He was certainly glad the Emperor had been killed in the destruction of the second Death Star. Otherwise Lemelisk would really have been in trouble!

Now, on the Darksaber’s control deck, while Durga reeled in shock at the news of the captured saboteur, General Sulamar saw an opportunity. He became even more overbearing, swelling his chest so that the medals jangled. As if trying to outdo Durga’s obvious annoyance, Sulamar glared accusingly at Lemelisk.

“How could this happen?” Sulamar sniffed, as though Lemelisk had caused the problem by failing to plan for terrorists and sabotage in his original holographic blueprints. “In all my years serving the Empire, with thousands and thousands of people under my command, we performed the dirtiest, most difficult deeds. But I never had such a disastrous act of sabotage occur. Not while I was in charge.”

Lemelisk averted his gaze and muttered under his breath. “Well, there’s a first time for everything.”

* * *

Durga’s guards were angry and brutal. They beat Crix Madine every time he faltered, which made him stumble again … which allowed them to beat him again.…

He was bruised and bloodied by the time they shoved him into the turbolift on the way to the command deck. He felt none of the pain, focusing his thoughts, still in angry shock over Trandia’s death … but he accepted his capture and the consequences. This possibility had always been a shadow over every mission he led.

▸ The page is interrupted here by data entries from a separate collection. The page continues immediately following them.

import Literature.AlgebraicGeometry.AbelianSchemes.AbelianSchemeDualTransportOfBaseChangeAnyBase
import Literature.AlgebraicGeometry.AbelianSchemes.PolarizationUnitHypothesis
import Literature.AlgebraicGeometry.AbelianSchemes.PolarizedAbelianSchemeWithLevelBaseChange
import HarnessLib

/-!
# The dual transport along base-change squares is FUNCTORIAL; the five-clause pull-back relation of triples from the
# `A`-square, the level clause and the `λ`-clause alone

Topic `AlgebraicGeometry/AbelianSchemes`; namespaces `…AbelianSchemeOver.DualPair` and `…PolarizedAbelianSchemeWithLevel`.
Cell hodgecm-mathlib (D-0151), sequel of ★ FILE A `AbelianSchemeDualTransportOfBaseChange` / ★ A2 `…AnyBase`
(hand (h7)(D-F3)); consumers F-3 (Q5) («`dualPairOf_baseChange`»: formation of the dual commutes with base change,
functorially) and F-8 (8c)/(8e) (every exhibited pull-back square of TRIPLES).  THEOREMS ONLY (no def, no instance, no
notation, no `sorry`).

★ FILE A attaches to a cartesian chart `G : A' → A` of abelian schemes over `g : S' → S` (`h : A'.IsBaseChangeVia A g G`)
and dual pairs `D`, `D'` THE dual transport `Ĝ_h := hatTransportOfBaseChange D D' h : Â' → Â` over `g`, characterised
by the Poincaré clause `(G × Ĝ_h)^*𝒫 ≅ 𝒫'` ([MilneAV2008, I §8] «unique»).  Uniqueness makes it functorial:

* §1 `hatTransportOfBaseChange_refl` (`Ĝ_{𝟙} = 𝟙`), **`hatTransportOfBaseChange_trans`** (`Ĝ_{h' ≫ h} = Ĝ_{h'} ≫ Ĝ_h`,
  via ★ `nonempty_pullback_map_comp_iso`), `hatTransportOfBaseChange_baseChange` (for the CHOSEN base change
  `D.baseChange g` the dual transport is the projection `Â ×_S S' → Â`, ★ `nonempty_pullback_map_P_iso_baseChange_P`),
  `hatTransportOfBaseChange_eq_of_isBaseChangeVia` (the `Ĝ` of ANY five-clause relation ★
  `PolarizedAbelianSchemeWithLevel.IsBaseChangeVia` IS `Ĝ_h`) — [MumfordFogartyKirwan1994, Cor. 6.8 / remark after Def.
  7.5]: `(X ×_S T)^ = X̂ ×_S T` compatibly with composition of base changes;
* §2 **`PolarizedAbelianSchemeWithLevel.isBaseChangeVia_of_hatTransportOfBaseChange`** — for triples `P'/S'`, `P/S`, a
  cartesian chart `G` of the abelian schemes with the LEVEL clause and the `λ`-CLAUSE `λ' ≫ Ĝ_h = G ≫ λ` for the dual
  transport `Ĝ_h`, the five-clause relation `P'.IsBaseChangeVia P g G Ĝ_h` holds over a locally Noetherian `S'` under the
  unit hypotheses — the `X̂`-clause (★ A2) and the Poincaré clause (★ A) come for free; and
  **`isBaseChangeVia_of_hatTransportOfBaseChange_of_isReduced`** — over REDUCED locally Noetherian `S'` and reduced `S`
  the unit hypotheses are discharged by the polarisations (★ `Polarization.nonempty_unitHatSlice_iso`), so a consumer
  exhibiting a pull-back square of triples proves THREE clauses instead of five.

HC_CM is proved only modulo the printed citations until rung 0 closes; this file discharges none of them.

## References
* [MumfordFogartyKirwan1994] D. Mumford, J. Fogarty, F. Kirwan, *Geometric Invariant Theory*, 3rd ed. (1994), Ch. 6 §1
  Cor. 6.8 (p. 118); Ch. 7 §2 Def. 7.2 (p. 129), Def. 7.3 (p. 129), remark after Def. 7.5 (p. 130).
* [MilneAV2008] J. S. Milne, *Abelian Varieties* (v2.00, 2008), I §8 pp. 36–37.
-/

universe u

open CategoryTheory CategoryTheory.Limits AlgebraicGeometry MonoidalCategory

noncomputable section

namespace Literature.AlgebraicGeometry.AbelianSchemes

namespace AbelianSchemeOver

open scoped MonObj

namespace DualPair

/-! ### §1 Functoriality of the dual transport along squares -/

section Refl

variable {S : Scheme.{u}} {A : AbelianSchemeOver S} (D : A.DualPair)

/-- **`Ĝ_{𝟙} = 𝟙`**: the dual transport along the identity square is the identity (uniqueness; the identity carries the
Poincaré clause, ★ `PolarizedAbelianSchemeWithLevel.IsBaseChangeVia.refl`'s computation `(𝟙 × 𝟙)^*𝒫 ≅ 𝒫`).
[cite: MilneAV2008, I §8 pp. 36–37] [cite: MumfordFogartyKirwan1994, Ch. 7 §2 Definition 7.2 (p. 129)] -/
theorem hatTransportOfBaseChange_refl :
    hatTransportOfBaseChange D D (IsBaseChangeVia.refl A) = 𝟙 D.hat.X.left := by
  symm
  refine eq_hatTransportOfBaseChange_of_nonempty_pullback_map_iso D D (IsBaseChangeVia.refl A) (𝟙 _)
    (by rw [Category.id_comp, Category.comp_id]) (by rw [Category.id_comp, Category.comp_id]) ?_
  have hmap : pullback.map A.X.hom D.hat.X.hom A.X.hom D.hat.X.hom (𝟙 _) (𝟙 _) (𝟙 S)
      (by rw [Category.id_comp, Category.comp_id]) (by rw [Category.id_comp, Category.comp_id]) = 𝟙 _ :=
    pullback.hom_ext (by rw [pullback.lift_fst, Category.id_comp, Category.comp_id])
      (by rw [pullback.lift_snd, Category.id_comp, Category.comp_id])
  rw [hmap]
  exact ⟨(Scheme.Modules.pullbackId _).app D.P⟩

end Refl

section Trans

variable {S S' S'' : Scheme.{u}} {A : AbelianSchemeOver S} {A' : AbelianSchemeOver S'} {A'' : AbelianSchemeOver S''}
  {g : S' ⟶ S} {G : A'.X.left ⟶ A.X.left} {g' : S'' ⟶ S'} {G' : A''.X.left ⟶ A'.X.left}
  (D : A.DualPair) (D' : A'.DualPair) (D'' : A''.DualPair) (h : A'.IsBaseChangeVia A g G)
  (h' : A''.IsBaseChangeVia A' g' G')

/-- **`Ĝ_{h' ≫ h} = Ĝ_{h'} ≫ Ĝ_h`**: the dual transport along a composite square is the composite of the dual transports —
the composite lies over `g' ≫ g` and carries the composite Poincaré clause (★ `nonempty_pullback_map_comp_iso`), so
uniqueness applies.  [MumfordFogartyKirwan1994] Cor. 6.8: `(X ×_S T)^ = X̂ ×_S T`, compatibly with `T' → T → S`.
[cite: MumfordFogartyKirwan1994, Ch. 6 §1 Cor. 6.8 (p. 118) and Ch. 7 §2 remark after Definition 7.5 (p. 130)]
[cite: MilneAV2008, I §8 pp. 36–37] -/
theorem hatTransportOfBaseChange_trans :
    hatTransportOfBaseChange D D'' (h'.trans h) =
      hatTransportOfBaseChange D' D'' h' ≫ hatTransportOfBaseChange D D' h := by
  symm
  have wG : A'.X.hom ≫ g = G ≫ A.X.hom := h.fst.symm
  have wG' : A''.X.hom ≫ g' = G' ≫ A'.X.hom := h'.fst.symm
  have wĜ : D'.hat.X.hom ≫ g = hatTransportOfBaseChange D D' h ≫ D.hat.X.hom :=
    (hatTransportOfBaseChange_comp_hom D D' h).symm
  have wĜ' : D''.hat.X.hom ≫ g' = hatTransportOfBaseChange D' D'' h' ≫ D'.hat.X.hom :=
    (hatTransportOfBaseChange_comp_hom D' D'' h').symm
  have hover : (hatTransportOfBaseChange D' D'' h' ≫ hatTransportOfBaseChange D D' h) ≫ D.hat.X.hom =
      D''.hat.X.hom ≫ g' ≫ g := by
    rw [Category.assoc, ← wĜ, ← Category.assoc, ← wĜ', Category.assoc]
  have wG'' : A''.X.hom ≫ g' ≫ g = (G' ≫ G) ≫ A.X.hom := (h'.trans h).fst.symm
  exact eq_hatTransportOfBaseChange_of_nonempty_pullback_map_iso D D'' (h'.trans h) _ hover wG''
    (nonempty_pullback_map_comp_iso D D' D'' wG wĜ wG' wĜ'
      (nonempty_pullback_map_hatTransportOfBaseChange_iso D D' h wG wĜ)
      (nonempty_pullback_map_hatTransportOfBaseChange_iso D' D'' h' wG' wĜ') wG'' hover.symm)

end Trans

section Chosen

variable {S S' : Scheme.{u}} {A : AbelianSchemeOver S} (D : A.DualPair) (g : S' ⟶ S)

/-- **For the CHOSEN base change the dual transport is the projection**: `Ĝ_{A ×_S S' → A} = pr : Â ×_S S' → Â` for the
base-changed dual pair ★ `D.baseChange g` (its Poincaré sheaf is `(pr × pr)^*𝒫` by construction, ★
`nonempty_pullback_map_P_iso_baseChange_P`). [cite: MumfordFogartyKirwan1994, Ch. 6 §1 Cor. 6.8 (p. 118)] [cite: MilneAV2008, I §8 pp. 36–37] -/
theorem hatTransportOfBaseChange_baseChange :
    hatTransportOfBaseChange D (D.baseChange g) (A.baseChange_isBaseChangeVia g) = pullback.fst D.hat.X.hom g := by
  symm
  have wA : (A.baseChange g).X.hom ≫ g = pullback.fst A.X.hom g ≫ A.X.hom :=
    (pullback.condition (f := A.X.hom) (g := g)).symm
  have wH : (D.baseChange g).hat.X.hom ≫ g = pullback.fst D.hat.X.hom g ≫ D.hat.X.hom :=
    (pullback.condition (f := D.hat.X.hom) (g := g)).symm
  exact eq_hatTransportOfBaseChange_of_nonempty_pullback_map_iso D (D.baseChange g) (A.baseChange_isBaseChangeVia g) _
    wH.symm wA (D.nonempty_pullback_map_P_iso_baseChange_P g wA wH)

end Chosen

end DualPair

end AbelianSchemeOver

/-! ### §1b The `Ĝ` of any five-clause relation of triples is the dual transport -/

namespace PolarizedAbelianSchemeWithLevel

open AbelianSchemeOver
open scoped MonObj

variable {g₀ N : ℕ} {δ : Fin g₀ → ℕ} {S S' : Scheme.{u}} {P' : PolarizedAbelianSchemeWithLevel g₀ N δ S'}
  {P : PolarizedAbelianSchemeWithLevel g₀ N δ S} {f : S' ⟶ S} {G : P'.A.X.left ⟶ P.A.X.left}
  {Ĝ : P'.D.hat.X.left ⟶ P.D.hat.X.left}

/-- **The `Ĝ` of ANY pull-back relation of triples IS the dual transport** along its `A`-square (uniqueness of the dual
transport read on the Poincaré clause of the relation). [cite: MilneAV2008, I §8 pp. 36–37]
[cite: MumfordFogartyKirwan1994, Ch. 7 §2 Definition 7.3 (p. 129)] -/
theorem IsBaseChangeVia.hat_eq_hatTransportOfBaseChange (hBC : P'.IsBaseChangeVia P f G Ĝ) :
    Ĝ = DualPair.hatTransportOfBaseChange P.D P'.D hBC.1.1 := by
  obtain ⟨hl, -, ⟨wG, wĜ, hP⟩, -⟩ := hBC
  exact DualPair.eq_hatTransportOfBaseChange_of_nonempty_pullback_map_iso P.D P'.D hl.1 Ĝ wĜ.symm wG hP

/-! ### §2 The five-clause relation from the `A`-square, the level clause and the `λ`-clause -/

/-- **THREE CLAUSES INSTEAD OF FIVE**: for triples `P'/S'`, `P/S` (`S'` locally Noetherian), a cartesian chart
`G : A' → A` over `f` carrying the level structures (`P'.level.IsBaseChangeVia P.level f G`) and the `λ`-clause
`λ' ≫ Ĝ = G ≫ λ` for THE dual transport `Ĝ := hatTransportOfBaseChange P.D P'.D _`, under the unit hypotheses
`𝒫|_{A × {ε_Â}} ≅ 𝒪` for both dual pairs, the full relation `P'.IsBaseChangeVia P f G Ĝ` holds: the `X̂`-clause is ★ A2
`hat_isBaseChangeVia_hatTransportOfBaseChange_of_isLocallyNoetherian_base` and the Poincaré clause is ★ A
`nonempty_pullback_map_hatTransportOfBaseChange_iso`. [cite: MumfordFogartyKirwan1994, Ch. 7 §2 Definition 7.2 (p. 129)]
[cite: MumfordFogartyKirwan1994, Ch. 6 §1 Cor. 6.8 (p. 118)] [cite: MilneAV2008, I §8 pp. 36–37] -/
theorem isBaseChangeVia_of_hatTransportOfBaseChange [IsLocallyNoetherian S']
    (hl : P'.level.IsBaseChangeVia P.level f G)
    (hD : Nonempty ((Scheme.Modules.pullback (DualPair.unitHatSlice P.D)).obj P.D.P ≅ SheafOfModules.unit _))
    (hD' : Nonempty ((Scheme.Modules.pullback (DualPair.unitHatSlice P'.D)).obj P'.D.P ≅ SheafOfModules.unit _))
    (hlam : P'.pol.lam.left ≫ DualPair.hatTransportOfBaseChange P.D P'.D hl.1 = G ≫ P.pol.lam.left) :
    P'.IsBaseChangeVia P f G (DualPair.hatTransportOfBaseChange P.D P'.D hl.1) :=
  ⟨hl, DualPair.hat_isBaseChangeVia_hatTransportOfBaseChange_of_isLocallyNoetherian_base P.D P'.D hl.1 hD hD',
    ⟨hl.1.fst.symm, (DualPair.hatTransportOfBaseChange_comp_hom P.D P'.D hl.1).symm,
      DualPair.nonempty_pullback_map_hatTransportOfBaseChange_iso P.D P'.D hl.1 _ _⟩, hlam⟩

/-- **THREE CLAUSES, NO UNIT HYPOTHESES over REDUCED bases**: as above with `S'` reduced locally Noetherian and `S`
reduced — the unit hypotheses come from the polarisations `λ`, `λ'` (★ `Polarization.nonempty_unitHatSlice_iso`,
[MumfordAV1970, §5 Cor. 6] via the universal property). [cite: MumfordFogartyKirwan1994, Ch. 7 §2 Definition 7.2 (p. 129)]
[cite: MilneAV2008, I §8 pp. 36–37] -/
theorem isBaseChangeVia_of_hatTransportOfBaseChange_of_isReduced [IsLocallyNoetherian S'] [IsReduced S'] [IsReduced S]
    (hl : P'.level.IsBaseChangeVia P.level f G)
    (hlam : P'.pol.lam.left ≫ DualPair.hatTransportOfBaseChange P.D P'.D hl.1 = G ≫ P.pol.lam.left) :
    P'.IsBaseChangeVia P f G (DualPair.hatTransportOfBaseChange P.D P'.D hl.1) :=
  isBaseChangeVia_of_hatTransportOfBaseChange hl P.pol.nonempty_unitHatSlice_iso P'.pol.nonempty_unitHatSlice_iso hlam

/-- **Existence form**: under the same three clauses there IS a five-clause relation `P'.IsBaseChangeVia P f G Ĝ` (with
`Ĝ` the dual transport) — the shape ★ `exists_isBaseChangeVia`-type consumers read. [cite: MumfordFogartyKirwan1994, Ch. 7 §2 Definition 7.2 (p. 129)] -/
theorem exists_isBaseChangeVia_of_isReduced [IsLocallyNoetherian S'] [IsReduced S'] [IsReduced S]
    (hl : P'.level.IsBaseChangeVia P.level f G)
    (hlam : P'.pol.lam.left ≫ DualPair.hatTransportOfBaseChange P.D P'.D hl.1 = G ≫ P.pol.lam.left) :
    ∃ Ĝ : P'.D.hat.X.left ⟶ P.D.hat.X.left, P'.IsBaseChangeVia P f G Ĝ :=
  ⟨_, isBaseChangeVia_of_hatTransportOfBaseChange_of_isReduced hl hlam⟩

end PolarizedAbelianSchemeWithLevel

end Literature.AlgebraicGeometry.AbelianSchemes

end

Madine kneaded his hands together, though they were bound behind his back. He was satisfied and confident—he had triggered the transmitter implanted in his palm. Even now the high-powered, specific-frequency message would be beaming across space, summoning assistance. The coded signal would be transmitted instantly through a security channel in the Galactic Holonet directly to Ackbar’s fleet.

It was just a matter of time … if only Madine could hold on.

The Gamorrean guards shoved him forward just as the turbolift doors opened, and he blinked in the command deck’s flood of light. His vision swam in and out of focus. He wondered if he had received a concussion from one of the vicious backhands the guards had dealt him.

Madine moved with a numb resignation. He had lost his team: Korenn dead in the asteroid belt, Trandia blowing herself up to save him and damage the Hutt battle station. In his youth Crix Madine had served the Empire faithfully for years. After defecting to the Rebellion, he had always suspected that this day would come, that he would continue to volunteer for more and more difficult covert operations—as if he wanted to be caught. Somehow he had known he would be captured and brought in chains to the enemy.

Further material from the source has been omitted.